Task details —
Of all the lines below, output only those starting at the one with "have hF : Continuous" and ending at the one with "have h1 : Multiplicative.toAdd", both ends included, exactly as written.
(Provided material)
/-- **A generator pair makes `Γ_K → ℤ_p × ℤ_p` surjective**: the image is a compact, hence closed,
subgroup containing `(m, n) = image of γ₁^m γ₂^n` for all integers, and `ℤ²` is dense in `ℤ_p²`.
[folklore] -/
theorem exists_apply_eq_of_isTopGeneratorPair (h : ZpExtension.IsTopGeneratorPair κ₁ κ₂ γ₁ γ₂)
    (a b : ℤ_[p]) :
    ∃ g : absoluteGaloisGroup K, κ₁ g = Multiplicative.ofAdd a ∧ κ₂ g = Multiplicative.ofAdd b := by
  haveI : CompactSpace (absoluteGaloisGroup K) := absoluteGaloisGroup_compactSpace K
  let F : absoluteGaloisGroup K → ℤ_[p] × ℤ_[p] := fun g =>
    (Multiplicative.toAdd (κ₁ g), Multiplicative.toAdd (κ₂ g))
  have hF : Continuous F :=
    (continuous_toAdd.comp (map_continuous κ₁)).prodMk (continuous_toAdd.comp (map_continuous κ₂))
  have hclosed : IsClosed (Set.range F) := (isCompact_range hF).isClosed
  have h1 : Multiplicative.toAdd (κ₁ γ₁) = 1 := by rw [show κ₁ γ₁ = _ from h.left, toAdd_ofAdd]
  have h2 : Multiplicative.toAdd (κ₂ γ₂) = 1 := by rw [show κ₂ γ₂ = _ from h.right, toAdd_ofAdd]
  have h12 : Multiplicative.toAdd (κ₂ γ₁) = 0 := by rw [h.apply_left, toAdd_one]
  have h21 : Multiplicative.toAdd (κ₁ γ₂) = 0 := by rw [h.apply_right, toAdd_one]
  have hsub : Set.range (Prod.map (Int.cast : ℤ → ℤ_[p]) (Int.cast : ℤ → ℤ_[p])) ⊆ Set.range F := by
    rintro _ ⟨⟨m, n⟩, rfl⟩
    refine ⟨γ₁ ^ m * γ₂ ^ n, ?_⟩
    simp only [F, map_mul, map_zpow, toAdd_mul, toAdd_zpow, h1, h2, h12, h21, Prod.map_apply,
      smul_zero, add_zero, zero_add, zsmul_eq_mul, mul_one]
  have hdense : Dense (Set.range F) :=
    ((PadicInt.denseRange_intCast (p := p)).prodMap (PadicInt.denseRange_intCast (p := p))).mono
      hsub
  have huniv : Set.range F = Set.univ := by rw [← hdense.closure_eq, hclosed.closure_eq]
  obtain ⟨g, hg⟩ : (a, b) ∈ Set.range F := huniv ▸ Set.mem_univ _
  refine ⟨g, ?_, ?_⟩
  · apply Multiplicative.toAdd.injective
    rw [toAdd_ofAdd]
    exact congrArg Prod.fst hg
  · apply Multiplicative.toAdd.injective
    rw [toAdd_ofAdd]
    exact congrArg Prod.snd hg

/-- `pairKer κ₁ κ₂` is closed in `Γ_K`. [folklore] -/
theorem isClosed_pairKer (κ₁ κ₂ : ZpExtension K p) :
    IsClosed ((ZpExtension.pairKer κ₁ κ₂ : Subgroup (absoluteGaloisGroup K)) :
      Set (absoluteGaloisGroup K)) := by
  rw [ZpExtension.pairKer, Subgroup.coe_inf]
  exact κ₁.isClosed_kerSubgroup.inter κ₂.isClosed_kerSubgroup

/-- `Gal(K̄/K̃_∞) = pairKer κ₁ κ₂` is compact. [folklore] -/
theorem compactSpace_pairKer (κ₁ κ₂ : ZpExtension K p) :
    CompactSpace (ZpExtension.pairKer κ₁ κ₂) :=
  haveI : CompactSpace (absoluteGaloisGroup K) := absoluteGaloisGroup_compactSpace K
  isCompact_iff_compactSpace.mp (isClosed_pairKer κ₁ κ₂).isCompact

end Pair

/-! ## §2 (P), (A1), (A2) over the `ℤ_p²`-tower -/

section Tower

variable {K : Type u} [Field K] [NumberField K] {p : ℕ} [Fact p.Prime]
  (κ₁ κ₂ : ZpExtension K p)
  (M : Type u) [AddCommGroup M] [DistribMulAction (absoluteGaloisGroup K) M] [TopologicalSpace M]
  [DiscreteTopology M]

omit [NumberField K] in
/-- **(P)₂** Every class of `H¹(K̃_∞, A)` is killed by a power of `p` for `A` `p`-primary.
[folklore] -/
theorem exists_pow_smul_subgroupH1_pair_eq_zero (htor : ∀ m : M, ∃ k : ℕ, p ^ k • m = 0)
    (c : subgroupH1 (ZpExtension.pairKer κ₁ κ₂) M) : ∃ k : ℕ, p ^ k • c = 0 := by
  haveI := compactSpace_pairKer κ₁ κ₂
  obtain ⟨φ, rfl⟩ := oneCocycleClass_surjective _ c
  exact IwasawaDual.exists_pow_smul_oneCocycleClass_eq_zero φ fun σ ↦ htor (φ.1 σ)

omit [NumberField K] in
/-- **(A1)₂** Every class of `H¹(K̃_∞, A)` is fixed by `conj_τ` for all `τ` in some open normal
subgroup of `Γ_K` (points of `A` with open stabilisers) — verbatim the tree's (A1)
`GreenbergSelmer.exists_openNormalSubgroup_conjH1_eq` with `ker κ` replaced by `pairKer κ₁ κ₂`.
[folklore] -/
theorem exists_openNormalSubgroup_conjH1_pair_eq
    (hstab : ∀ m : M,
      IsOpen (MulAction.stabilizer (absoluteGaloisGroup K) m : Set (absoluteGaloisGroup K)))
    (c : subgroupH1 (ZpExtension.pairKer κ₁ κ₂) M) :
    ∃ Nrm : OpenNormalSubgroup (absoluteGaloisGroup K),
      ∀ τ ∈ Nrm, conjH1 (ZpExtension.pairKer κ₁ κ₂) M τ c = c := by
  haveI := compactSpace_pairKer κ₁ κ₂
  haveI : CompactSpace (absoluteGaloisGroup K) := absoluteGaloisGroup_compactSpace K
  obtain ⟨φ, rfl⟩ := oneCocycleClass_surjective _ c
  have hfin : (Set.range φ.1).Finite := (isCompact_range φ.1.continuous).finite_of_discrete
  set Ufix : Set (absoluteGaloisGroup K) :=
    {τ | ∀ m ∈ Set.range φ.1, τ • m = m} with hUfix_def
  have hUfix : IsOpen Ufix := by
    have e : Ufix = ⋂ m ∈ Set.range φ.1,
        (MulAction.stabilizer (absoluteGaloisGroup K) m : Set (absoluteGaloisGroup K)) := by
      ext τ
      simp only [hUfix_def, Set.mem_setOf_eq, Set.mem_iInter, SetLike.mem_coe,
        MulAction.mem_stabilizer_iff]
    rw [e]
    exact hfin.isOpen_biInter fun m _ ↦ hstab m
  have hz : IsOpen {h : ZpExtension.pairKer κ₁ κ₂ | φ.1 h = 0} :=
    (isOpen_discrete ({0} : Set M)).preimage φ.1.continuous
  obtain ⟨U0, hU0, hU0eq⟩ := isOpen_induced_iff.mp hz
  have h1fix : (1 : absoluteGaloisGroup K) ∈ Ufix := fun m _ ↦ one_smul _ m
  have h1U0 : (1 : absoluteGaloisGroup K) ∈ U0 := by
    have : (1 : ZpExtension.pairKer κ₁ κ₂) ∈ Subtype.val ⁻¹' U0 := by
      rw [hU0eq]
      exact contOneCocycles.apply_one φ
    exact this
  obtain ⟨Nrm, hNrm⟩ := ProfiniteGrp.exist_openNormalSubgroup_sub_open_nhds_of_one
    (hUfix.inter hU0) ⟨h1fix, h1U0⟩
  refine ⟨Nrm, fun τ hτ ↦ IwasawaDual.conjH1_oneCocycleClass_eq φ (fun h ↦ ?_) (fun h n hn ↦ ?_)⟩
  · exact (hNrm hτ).1 _ ⟨h, rfl⟩
  · have hnN : (n : absoluteGaloisGroup K) ∈ Nrm := by
      rw [hn]
      have h1 : (h : absoluteGaloisGroup K)⁻¹ * τ⁻¹ * (h : absoluteGaloisGroup K)⁻¹⁻¹ ∈
          Nrm.toSubgroup :=
        Subgroup.Normal.conj_mem inferInstance _ (Nrm.toSubgroup.inv_mem hτ) _
      rw [inv_inv] at h1
      exact Nrm.toSubgroup.mul_mem h1 hτ
    have hn0 : n ∈ Subtype.val ⁻¹' U0 := (hNrm hnN).2
    rw [hU0eq] at hn0
    exact hn0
(End Provided material)
Task output —
  have hF : Continuous F :=
    (continuous_toAdd.comp (map_continuous κ₁)).prodMk (continuous_toAdd.comp (map_continuous κ₂))
  have hclosed : IsClosed (Set.range F) := (isCompact_range hF).isClosed
  have h1 : Multiplicative.toAdd (κ₁ γ₁) = 1 := by rw [show κ₁ γ₁ = _ from h.left, toAdd_ofAdd]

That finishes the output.